ASSIGNMENT: The records below hold a stretch from the line with "block-additive matrix. -/" through the line with "have := congrFun hzero none"; return exactly those lines, ends included, and nothing more.

INFORMATION PROVIDED:
—————

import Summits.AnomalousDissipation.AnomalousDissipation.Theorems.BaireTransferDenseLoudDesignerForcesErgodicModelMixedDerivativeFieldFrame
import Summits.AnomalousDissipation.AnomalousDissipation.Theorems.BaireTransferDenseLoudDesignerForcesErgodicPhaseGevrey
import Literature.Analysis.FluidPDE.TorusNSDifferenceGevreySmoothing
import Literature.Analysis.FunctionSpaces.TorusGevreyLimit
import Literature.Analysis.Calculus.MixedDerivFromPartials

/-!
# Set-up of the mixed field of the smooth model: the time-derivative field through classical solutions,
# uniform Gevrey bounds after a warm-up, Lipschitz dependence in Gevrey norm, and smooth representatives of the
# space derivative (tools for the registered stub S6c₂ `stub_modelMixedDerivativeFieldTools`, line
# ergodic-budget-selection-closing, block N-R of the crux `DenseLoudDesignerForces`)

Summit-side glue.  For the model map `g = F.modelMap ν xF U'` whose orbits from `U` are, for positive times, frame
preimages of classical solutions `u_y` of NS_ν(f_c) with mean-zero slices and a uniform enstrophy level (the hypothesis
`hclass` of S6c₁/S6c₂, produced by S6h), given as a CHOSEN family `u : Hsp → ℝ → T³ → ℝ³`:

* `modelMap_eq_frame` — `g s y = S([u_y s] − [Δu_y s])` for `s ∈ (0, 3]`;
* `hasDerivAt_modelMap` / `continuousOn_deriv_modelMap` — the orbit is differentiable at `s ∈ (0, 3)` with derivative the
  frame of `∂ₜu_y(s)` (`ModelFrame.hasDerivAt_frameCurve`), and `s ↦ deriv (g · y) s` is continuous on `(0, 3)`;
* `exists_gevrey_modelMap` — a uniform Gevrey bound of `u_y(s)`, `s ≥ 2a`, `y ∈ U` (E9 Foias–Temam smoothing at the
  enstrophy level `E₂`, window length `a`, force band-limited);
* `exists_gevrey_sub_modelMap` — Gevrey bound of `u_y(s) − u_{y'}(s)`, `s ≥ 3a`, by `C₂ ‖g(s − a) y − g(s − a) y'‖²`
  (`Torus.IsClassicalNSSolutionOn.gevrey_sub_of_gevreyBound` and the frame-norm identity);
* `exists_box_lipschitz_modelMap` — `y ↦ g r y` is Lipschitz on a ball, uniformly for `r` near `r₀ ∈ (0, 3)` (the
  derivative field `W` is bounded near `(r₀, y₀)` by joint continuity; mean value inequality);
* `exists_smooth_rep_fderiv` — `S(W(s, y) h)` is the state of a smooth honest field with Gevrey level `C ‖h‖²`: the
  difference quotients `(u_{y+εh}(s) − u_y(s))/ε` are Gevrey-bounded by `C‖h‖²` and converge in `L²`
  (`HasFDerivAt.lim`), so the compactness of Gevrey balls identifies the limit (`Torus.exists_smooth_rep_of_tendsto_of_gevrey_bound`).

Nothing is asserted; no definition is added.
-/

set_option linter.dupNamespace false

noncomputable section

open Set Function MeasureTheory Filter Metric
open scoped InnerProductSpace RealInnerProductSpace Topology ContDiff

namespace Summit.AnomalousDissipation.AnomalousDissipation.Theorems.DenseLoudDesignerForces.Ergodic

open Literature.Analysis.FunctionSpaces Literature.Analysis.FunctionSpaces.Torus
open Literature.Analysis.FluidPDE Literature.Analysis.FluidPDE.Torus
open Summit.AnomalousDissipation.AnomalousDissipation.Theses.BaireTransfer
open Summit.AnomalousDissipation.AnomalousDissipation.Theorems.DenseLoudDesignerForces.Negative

—————

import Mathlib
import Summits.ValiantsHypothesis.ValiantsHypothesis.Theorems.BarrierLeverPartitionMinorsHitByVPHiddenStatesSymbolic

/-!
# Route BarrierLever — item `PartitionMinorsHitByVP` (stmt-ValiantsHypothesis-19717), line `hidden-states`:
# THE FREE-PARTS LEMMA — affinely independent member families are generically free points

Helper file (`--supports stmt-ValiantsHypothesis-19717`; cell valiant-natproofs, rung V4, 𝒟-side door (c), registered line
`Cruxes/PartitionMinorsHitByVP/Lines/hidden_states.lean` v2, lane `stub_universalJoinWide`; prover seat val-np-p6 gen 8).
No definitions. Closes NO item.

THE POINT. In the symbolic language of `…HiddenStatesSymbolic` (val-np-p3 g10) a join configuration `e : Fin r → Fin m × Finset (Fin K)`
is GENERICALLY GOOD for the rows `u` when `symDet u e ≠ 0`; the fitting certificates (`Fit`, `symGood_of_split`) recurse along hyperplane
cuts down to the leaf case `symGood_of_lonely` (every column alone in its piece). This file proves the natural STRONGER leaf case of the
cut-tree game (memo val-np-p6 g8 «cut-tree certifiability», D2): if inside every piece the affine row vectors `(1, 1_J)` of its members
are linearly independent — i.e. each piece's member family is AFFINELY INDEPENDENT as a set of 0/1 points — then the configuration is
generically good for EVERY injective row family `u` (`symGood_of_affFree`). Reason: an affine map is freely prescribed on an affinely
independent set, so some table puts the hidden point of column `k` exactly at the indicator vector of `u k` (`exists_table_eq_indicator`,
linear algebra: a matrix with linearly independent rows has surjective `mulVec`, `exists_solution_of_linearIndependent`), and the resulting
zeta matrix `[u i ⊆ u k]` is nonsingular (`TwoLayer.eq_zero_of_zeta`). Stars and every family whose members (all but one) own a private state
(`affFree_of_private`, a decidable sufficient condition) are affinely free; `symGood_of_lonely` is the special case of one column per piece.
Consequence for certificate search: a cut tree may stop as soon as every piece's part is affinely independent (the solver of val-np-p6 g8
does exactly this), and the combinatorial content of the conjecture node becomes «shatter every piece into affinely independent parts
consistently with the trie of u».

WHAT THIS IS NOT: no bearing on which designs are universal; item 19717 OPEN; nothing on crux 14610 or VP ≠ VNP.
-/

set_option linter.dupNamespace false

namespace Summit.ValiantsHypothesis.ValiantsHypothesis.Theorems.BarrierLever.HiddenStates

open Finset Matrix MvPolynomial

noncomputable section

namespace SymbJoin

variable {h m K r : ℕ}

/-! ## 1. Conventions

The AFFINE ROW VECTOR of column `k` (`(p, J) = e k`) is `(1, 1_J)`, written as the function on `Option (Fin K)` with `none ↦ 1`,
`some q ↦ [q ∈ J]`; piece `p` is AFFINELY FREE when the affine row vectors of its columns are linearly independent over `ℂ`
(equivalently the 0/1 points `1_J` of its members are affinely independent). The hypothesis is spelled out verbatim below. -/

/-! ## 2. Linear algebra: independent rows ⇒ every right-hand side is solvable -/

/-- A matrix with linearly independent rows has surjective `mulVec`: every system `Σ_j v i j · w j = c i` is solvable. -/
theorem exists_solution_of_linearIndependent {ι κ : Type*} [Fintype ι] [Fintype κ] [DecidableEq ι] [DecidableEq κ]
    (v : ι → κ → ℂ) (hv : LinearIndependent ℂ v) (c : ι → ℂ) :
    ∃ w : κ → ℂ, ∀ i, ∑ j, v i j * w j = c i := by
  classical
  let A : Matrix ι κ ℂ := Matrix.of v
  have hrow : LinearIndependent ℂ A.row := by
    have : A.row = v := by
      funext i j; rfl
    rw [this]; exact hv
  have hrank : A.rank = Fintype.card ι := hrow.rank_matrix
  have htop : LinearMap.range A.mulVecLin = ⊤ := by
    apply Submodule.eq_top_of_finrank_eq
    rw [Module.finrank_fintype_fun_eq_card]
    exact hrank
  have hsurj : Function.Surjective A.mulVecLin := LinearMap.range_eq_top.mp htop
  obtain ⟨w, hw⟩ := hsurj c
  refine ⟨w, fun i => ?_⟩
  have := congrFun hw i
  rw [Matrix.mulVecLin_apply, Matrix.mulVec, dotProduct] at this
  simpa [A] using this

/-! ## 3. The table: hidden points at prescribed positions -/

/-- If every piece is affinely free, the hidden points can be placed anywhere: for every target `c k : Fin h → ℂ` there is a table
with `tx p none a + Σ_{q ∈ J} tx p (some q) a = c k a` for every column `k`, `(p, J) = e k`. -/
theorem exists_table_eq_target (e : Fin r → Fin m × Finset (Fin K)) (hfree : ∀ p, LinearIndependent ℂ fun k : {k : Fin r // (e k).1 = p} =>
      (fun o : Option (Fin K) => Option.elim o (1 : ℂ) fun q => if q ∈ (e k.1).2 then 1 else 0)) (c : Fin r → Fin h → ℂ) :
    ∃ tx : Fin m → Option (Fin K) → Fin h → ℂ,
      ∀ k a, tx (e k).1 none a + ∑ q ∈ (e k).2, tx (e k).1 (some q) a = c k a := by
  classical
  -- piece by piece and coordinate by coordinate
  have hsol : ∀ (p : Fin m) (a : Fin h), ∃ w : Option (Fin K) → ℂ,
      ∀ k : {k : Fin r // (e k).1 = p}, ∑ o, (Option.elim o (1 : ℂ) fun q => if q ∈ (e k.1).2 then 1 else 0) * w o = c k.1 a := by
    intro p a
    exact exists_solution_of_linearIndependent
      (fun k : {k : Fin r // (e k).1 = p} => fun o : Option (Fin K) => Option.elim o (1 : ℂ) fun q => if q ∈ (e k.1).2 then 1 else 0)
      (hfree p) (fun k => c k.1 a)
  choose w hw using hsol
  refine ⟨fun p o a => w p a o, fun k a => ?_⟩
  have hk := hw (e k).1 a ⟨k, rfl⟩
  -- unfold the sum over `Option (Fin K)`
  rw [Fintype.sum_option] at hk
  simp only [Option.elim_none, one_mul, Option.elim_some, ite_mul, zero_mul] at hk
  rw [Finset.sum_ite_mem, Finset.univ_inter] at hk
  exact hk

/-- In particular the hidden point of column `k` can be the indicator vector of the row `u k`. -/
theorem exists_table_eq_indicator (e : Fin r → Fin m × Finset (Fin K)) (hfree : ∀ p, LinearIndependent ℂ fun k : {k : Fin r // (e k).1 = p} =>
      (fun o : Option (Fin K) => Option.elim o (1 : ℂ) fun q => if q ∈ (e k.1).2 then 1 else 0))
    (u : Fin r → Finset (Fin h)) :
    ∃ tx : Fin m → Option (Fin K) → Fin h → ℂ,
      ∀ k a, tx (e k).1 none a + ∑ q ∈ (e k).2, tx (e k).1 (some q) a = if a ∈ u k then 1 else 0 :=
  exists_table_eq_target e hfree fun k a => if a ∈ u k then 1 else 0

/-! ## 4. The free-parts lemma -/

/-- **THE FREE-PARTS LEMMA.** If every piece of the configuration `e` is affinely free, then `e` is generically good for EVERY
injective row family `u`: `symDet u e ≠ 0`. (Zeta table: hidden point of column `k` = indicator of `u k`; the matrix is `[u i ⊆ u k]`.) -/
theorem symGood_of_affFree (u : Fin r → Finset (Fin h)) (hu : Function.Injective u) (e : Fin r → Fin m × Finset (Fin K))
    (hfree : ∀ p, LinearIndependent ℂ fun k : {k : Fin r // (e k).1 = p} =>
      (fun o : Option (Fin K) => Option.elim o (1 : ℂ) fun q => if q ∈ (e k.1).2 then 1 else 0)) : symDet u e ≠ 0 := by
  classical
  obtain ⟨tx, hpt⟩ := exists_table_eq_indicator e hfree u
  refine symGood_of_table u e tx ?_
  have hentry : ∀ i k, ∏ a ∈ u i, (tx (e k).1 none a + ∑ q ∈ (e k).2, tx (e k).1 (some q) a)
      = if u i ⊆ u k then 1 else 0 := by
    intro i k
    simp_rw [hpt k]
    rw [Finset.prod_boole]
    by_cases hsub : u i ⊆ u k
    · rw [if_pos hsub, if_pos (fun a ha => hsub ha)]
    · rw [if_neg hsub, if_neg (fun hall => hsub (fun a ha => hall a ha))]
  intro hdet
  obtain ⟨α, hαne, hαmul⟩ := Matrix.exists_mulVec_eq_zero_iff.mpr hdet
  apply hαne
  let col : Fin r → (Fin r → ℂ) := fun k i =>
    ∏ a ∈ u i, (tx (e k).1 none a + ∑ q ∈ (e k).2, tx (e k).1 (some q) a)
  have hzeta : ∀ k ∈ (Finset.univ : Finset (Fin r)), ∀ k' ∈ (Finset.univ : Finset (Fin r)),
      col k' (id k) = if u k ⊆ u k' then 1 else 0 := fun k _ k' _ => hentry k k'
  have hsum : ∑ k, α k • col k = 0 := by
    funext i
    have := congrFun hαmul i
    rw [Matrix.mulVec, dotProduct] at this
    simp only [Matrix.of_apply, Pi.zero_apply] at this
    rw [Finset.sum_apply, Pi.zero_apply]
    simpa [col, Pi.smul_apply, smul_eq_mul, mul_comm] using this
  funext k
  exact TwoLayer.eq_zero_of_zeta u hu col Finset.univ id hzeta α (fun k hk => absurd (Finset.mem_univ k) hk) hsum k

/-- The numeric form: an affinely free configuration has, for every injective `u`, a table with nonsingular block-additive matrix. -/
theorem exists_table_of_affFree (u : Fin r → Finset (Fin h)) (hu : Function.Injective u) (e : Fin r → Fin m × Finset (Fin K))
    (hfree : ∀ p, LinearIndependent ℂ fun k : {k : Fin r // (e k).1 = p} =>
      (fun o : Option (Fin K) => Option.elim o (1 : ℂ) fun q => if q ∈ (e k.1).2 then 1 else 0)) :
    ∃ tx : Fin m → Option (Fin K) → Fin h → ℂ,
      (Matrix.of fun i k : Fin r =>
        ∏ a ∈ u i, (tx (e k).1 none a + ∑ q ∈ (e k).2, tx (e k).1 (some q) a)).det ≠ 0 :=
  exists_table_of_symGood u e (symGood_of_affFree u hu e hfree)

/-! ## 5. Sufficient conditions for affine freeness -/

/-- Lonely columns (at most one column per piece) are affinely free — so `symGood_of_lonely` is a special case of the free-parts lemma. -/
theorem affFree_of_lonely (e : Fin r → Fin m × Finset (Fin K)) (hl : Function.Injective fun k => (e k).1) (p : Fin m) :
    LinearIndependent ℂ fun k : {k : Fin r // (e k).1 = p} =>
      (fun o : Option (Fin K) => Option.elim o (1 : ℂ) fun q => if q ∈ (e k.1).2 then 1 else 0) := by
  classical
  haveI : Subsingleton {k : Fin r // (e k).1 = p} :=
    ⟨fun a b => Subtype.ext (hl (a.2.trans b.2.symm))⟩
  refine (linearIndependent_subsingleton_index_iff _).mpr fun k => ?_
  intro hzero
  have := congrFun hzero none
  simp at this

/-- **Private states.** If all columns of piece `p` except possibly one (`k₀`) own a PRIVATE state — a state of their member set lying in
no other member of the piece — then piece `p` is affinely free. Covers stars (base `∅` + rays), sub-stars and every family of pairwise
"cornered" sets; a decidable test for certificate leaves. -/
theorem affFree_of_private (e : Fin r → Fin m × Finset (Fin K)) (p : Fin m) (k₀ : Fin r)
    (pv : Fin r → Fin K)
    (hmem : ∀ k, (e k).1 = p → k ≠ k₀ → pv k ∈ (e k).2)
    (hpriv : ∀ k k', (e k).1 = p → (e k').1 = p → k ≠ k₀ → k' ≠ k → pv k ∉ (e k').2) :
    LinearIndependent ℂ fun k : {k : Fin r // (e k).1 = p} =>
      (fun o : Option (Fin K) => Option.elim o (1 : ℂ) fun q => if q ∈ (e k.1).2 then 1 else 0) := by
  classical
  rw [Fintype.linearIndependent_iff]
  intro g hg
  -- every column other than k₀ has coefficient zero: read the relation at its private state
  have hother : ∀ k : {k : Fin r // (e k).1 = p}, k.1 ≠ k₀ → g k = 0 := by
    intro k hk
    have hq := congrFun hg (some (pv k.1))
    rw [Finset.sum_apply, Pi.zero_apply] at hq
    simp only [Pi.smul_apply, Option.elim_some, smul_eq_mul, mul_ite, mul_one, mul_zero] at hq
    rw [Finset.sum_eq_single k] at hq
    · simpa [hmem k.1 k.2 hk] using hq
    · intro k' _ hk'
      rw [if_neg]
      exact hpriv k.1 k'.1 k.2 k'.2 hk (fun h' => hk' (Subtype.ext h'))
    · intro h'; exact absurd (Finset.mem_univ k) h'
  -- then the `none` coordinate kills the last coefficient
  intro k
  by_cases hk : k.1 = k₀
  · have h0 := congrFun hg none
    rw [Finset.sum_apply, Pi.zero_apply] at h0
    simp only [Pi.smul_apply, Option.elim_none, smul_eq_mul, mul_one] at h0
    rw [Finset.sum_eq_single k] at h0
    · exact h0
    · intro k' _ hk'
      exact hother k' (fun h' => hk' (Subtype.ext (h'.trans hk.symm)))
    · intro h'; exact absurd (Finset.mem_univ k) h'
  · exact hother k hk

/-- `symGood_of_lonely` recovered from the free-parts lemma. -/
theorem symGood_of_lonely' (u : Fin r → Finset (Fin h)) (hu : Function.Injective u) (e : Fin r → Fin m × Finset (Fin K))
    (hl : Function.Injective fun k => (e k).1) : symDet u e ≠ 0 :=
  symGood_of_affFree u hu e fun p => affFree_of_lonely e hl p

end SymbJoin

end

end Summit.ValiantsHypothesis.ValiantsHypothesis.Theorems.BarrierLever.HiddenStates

—————

RESULT BELOW:
/-- The numeric form: an affinely free configuration has, for every injective `u`, a table with nonsingular block-additive matrix. -/
theorem exists_table_of_affFree (u : Fin r → Finset (Fin h)) (hu : Function.Injective u) (e : Fin r → Fin m × Finset (Fin K))
    (hfree : ∀ p, LinearIndependent ℂ fun k : {k : Fin r // (e k).1 = p} =>
      (fun o : Option (Fin K) => Option.elim o (1 : ℂ) fun q => if q ∈ (e k.1).2 then 1 else 0)) :
    ∃ tx : Fin m → Option (Fin K) → Fin h → ℂ,
      (Matrix.of fun i k : Fin r =>
        ∏ a ∈ u i, (tx (e k).1 none a + ∑ q ∈ (e k).2, tx (e k).1 (some q) a)).det ≠ 0 :=
  exists_table_of_symGood u e (symGood_of_affFree u hu e hfree)

/-! ## 5. Sufficient conditions for affine freeness -/

/-- Lonely columns (at most one column per piece) are affinely free — so `symGood_of_lonely` is a special case of the free-parts lemma. -/
theorem affFree_of_lonely (e : Fin r → Fin m × Finset (Fin K)) (hl : Function.Injective fun k => (e k).1) (p : Fin m) :
    LinearIndependent ℂ fun k : {k : Fin r // (e k).1 = p} =>
      (fun o : Option (Fin K) => Option.elim o (1 : ℂ) fun q => if q ∈ (e k.1).2 then 1 else 0) := by
  classical
  haveI : Subsingleton {k : Fin r // (e k).1 = p} :=
    ⟨fun a b => Subtype.ext (hl (a.2.trans b.2.symm))⟩
  refine (linearIndependent_subsingleton_index_iff _).mpr fun k => ?_
  intro hzero
  have := congrFun hzero none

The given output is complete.